A key line of evidence, which strongly supports this proposal, is the forced-choice preference measure (i.e., the Kermit preference measure). The forced-choice measure was included to provide a more explicit assessment of probability and outcome value understanding. As discussed specifically above, Study 2 revealed that whereas there were no developmental differences in preference across the selection trials, there were slight developmental differences in response on the forced-choice measure.

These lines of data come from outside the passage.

import Summits.MatrixMultiplication.MatrixMultiplication.Theorems.AbelianSTPPCensusTAStatFDefs

/-!
# T_A static certificate, range `6780 … 6833` (t*-indexed linear checker with the k-member tree at `τ = 2371/1000`): kernel evaluation, the structural table facts (`monoOK`), the domination checks (table and extra U11-G entries), volumes `1 … 600`, and completeness chunks of the bucket lists

Cell mm-stpp (rung F-M1), tier T_A = «beat `2.371`, the record exponent (ADVXXZ'25 / DEK+26 rounded)»; checker in `AbelianSTPPCensusTAStatFDefs.lean`, table and bucket lists in `AbelianSTPPCensusTAStatFData.lean`
(pattern: theory g12's `AbelianSTPPCensusTAStatDDom*/DCk*.lean`).  `decide` with kernel reduction (standard axioms; no `native_decide`), `Elab.async false`;
consumed by `TAStatF.checkV_sound` / `TAStatF.domV_sound` / `TAStatF.m2V_sound` in the leaf `AbelianSTPPCensusLeafTA6833Closed.lean`.
WHAT THIS IS NOT: arithmetic on shape lists only; no statement about STPP families or `ω`.
-/

set_option linter.dupNamespace false
set_option autoImplicit false
set_option Elab.async false

namespace Summit.MatrixMultiplication.MatrixMultiplication.Theorems.TAStatF

set_option maxHeartbeats 0 in
/-- The structural facts about the table (`monoOK`: row lengths, positive denominators, monotonicity in level and bucket, bucket growth,
budget-parameter clauses — trivial here, `tp = tb`). [original] -/
theorem mono_ok : TAStatF.monoOK TAStatFData.nl TAStatFData.nb = true := by decide +kernel

set_option maxHeartbeats 0 in
/-- Domination chunk: every sorted candidate shape of the volumes `1 … 300` is dominated by the table (1293 shapes). [original] -/
theorem dom1 : TAStatF.domV 300 1 = true := by decide +kernel

set_option maxHeartbeats 0 in
/-- Domination chunk: every sorted candidate shape of the volumes `301 … 600` is dominated by the table (1766 shapes). [original] -/
theorem dom301 : TAStatF.domV 300 301 = true := by decide +kernel

set_option maxHeartbeats 0 in
/-- The extra U11-G entries have parameters `≥ 3` and positive denominators (`xdenOK`). [original] -/
theorem xden_ok : TAStatF.xdenOK = true := by decide +kernel

set_option maxHeartbeats 0 in
/-- Extra-domination chunk: every sorted candidate shape of the volumes `1 … 300` is dominated at the extra U11-G entries of every level covering it. [original] -/
theorem xdom1 : TAStatF.domXTV 300 1 = true := by decide +kernel

set_option maxHeartbeats 0 in
/-- Extra-domination chunk: every sorted candidate shape of the volumes `301 … 600` is dominated at the extra U11-G entries of every level covering it. [original] -/
theorem xdom301 : TAStatF.domXTV 300 301 = true := by decide +kernel

end Summit.MatrixMultiplication.MatrixMultiplication.Theorems.TAStatF
import Summits.MatrixMultiplication.MatrixMultiplication.Theorems.AbelianSTPPCensusTB4StatDefs

/-!
# T_B static certificate, range `5591 … 5994` (t*-indexed linear checker with the k-member tree at `τ = 2375/1000`): kernel evaluation, the shape checks of the tree-heavy volumes `3570` on the order sub-range(s) `5991 … 5991`, `5992 … 5992`, `5993 … 5993` (one theorem per (volume, sub-range): bounded kernel memory)

Cell mm-stpp (rung F-M1), tier T_B = «beat `2.375` (Coppersmith–Winograd)»; checker in `AbelianSTPPCensusTB4StatDefs.lean`, table and bucket lists in `AbelianSTPPCensusTB4StatData.lean`
(pattern: theory g12's `AbelianSTPPCensusTAStatDDom*/DCk*.lean`).  `decide` with kernel reduction (standard axioms; no `native_decide`), `Elab.async false`;
consumed by `TB4Stat.checkV_sound` / `TB4Stat.domV_sound` / `TB4Stat.m2V_sound` in the leaf `AbelianSTPPCensusLeafTB5994Closed.lean`.
WHAT THIS IS NOT: arithmetic on shape lists only; no statement about STPP families or `ω`.
-/

set_option linter.dupNamespace false
set_option autoImplicit false
set_option Elab.async false

namespace Summit.MatrixMultiplication.MatrixMultiplication.Theorems.TB4Stat

set_option maxHeartbeats 0 in
/-- Heavy volume `3570` (40 shapes; 619094 tree nodes over all orders), orders `5991 … 5991`: every sorted candidate shape passes `checkShape 5991 5991`. [original] -/
theorem ck3570r16 : TB4Stat.checkV 5991 5991 1 3570 = true := by decide +kernel

set_option maxHeartbeats 0 in
/-- Heavy volume `3570` (40 shapes; 619094 tree nodes over all orders), orders `5992 … 5992`: every sorted candidate shape passes `checkShape 5992 5992`. [original] -/
theorem ck3570r17 : TB4Stat.checkV 5992 5992 1 3570 = true := by decide +kernel

set_option maxHeartbeats 0 in
/-- Heavy volume `3570` (40 shapes; 619094 tree nodes over all orders), orders `5993 … 5993`: every sorted candidate shape passes `checkShape 5993 5993`. [original] -/
theorem ck3570r18 : TB4Stat.checkV 5993 5993 1 3570 = true := by decide +kernel

end Summit.MatrixMultiplication.MatrixMultiplication.Theorems.TB4Stat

Interestingly, the developmental pattern in forced-choice response in Study 2 is nearly identical to that of Study 1 (See Tables 4 & 8, and Figures 3 & 6). In this sense, although selection on the experimental choice phases of Study 1 and Study 2 may have elicited slightly different processes, selection on the forced-choice measure appears congruent across studies (i.e., it required more explicit integration of

probabilities and outcome values in each case). The fact that the correlations between experimental choice phase selection and forced-choice selection were similarly moderate across studies (i.e., R ≈ .20) further supports the argument that there is

something of a transition from implicit processing of probability information, as assessed by experimental choice phase selection, towards more cumulative and explicit integration of probability and outcome value information, as assessed by the forced-choice selection. In the very least, these findings collectively demonstrate that it is imperative that future studies take into account both dependent measures that tap into strictly controlled decision-making components, and the cumulative and explicit integration of those components.

Finally, the findings described are most certainly tentative, and it is necessary that future studies replicate and further explore the issues addressed prior to drawing firm conclusions. One major issue is that the participants in the current studies were predominantly socio-economically privileged (i.e., all were students at private

elementary schools). Studies have, however, revealed that lower socioeconomic status (SES) groups tend to attain lower scores on standardized mathematics exams (Crane, 1996; Reyes & Stanic, 1988). Due to the fact that mathematic operations and the current decision-making processes involve similar processing requirements, the performance of the current upper SES sample may not be representative of all SES groups. Therefore, this is an issue future research should most certainly address. Also, the studies presented were entirely cross-sectional, and ideally, the developmental trends should be explored longitudinally. It would be exceptionally interesting to monitor whether or not sensitivity to probability is as stable, as well as whether or not sensitivity to quantitative outcome values developmentally increases, throughout the childhood years as the current studies suppose.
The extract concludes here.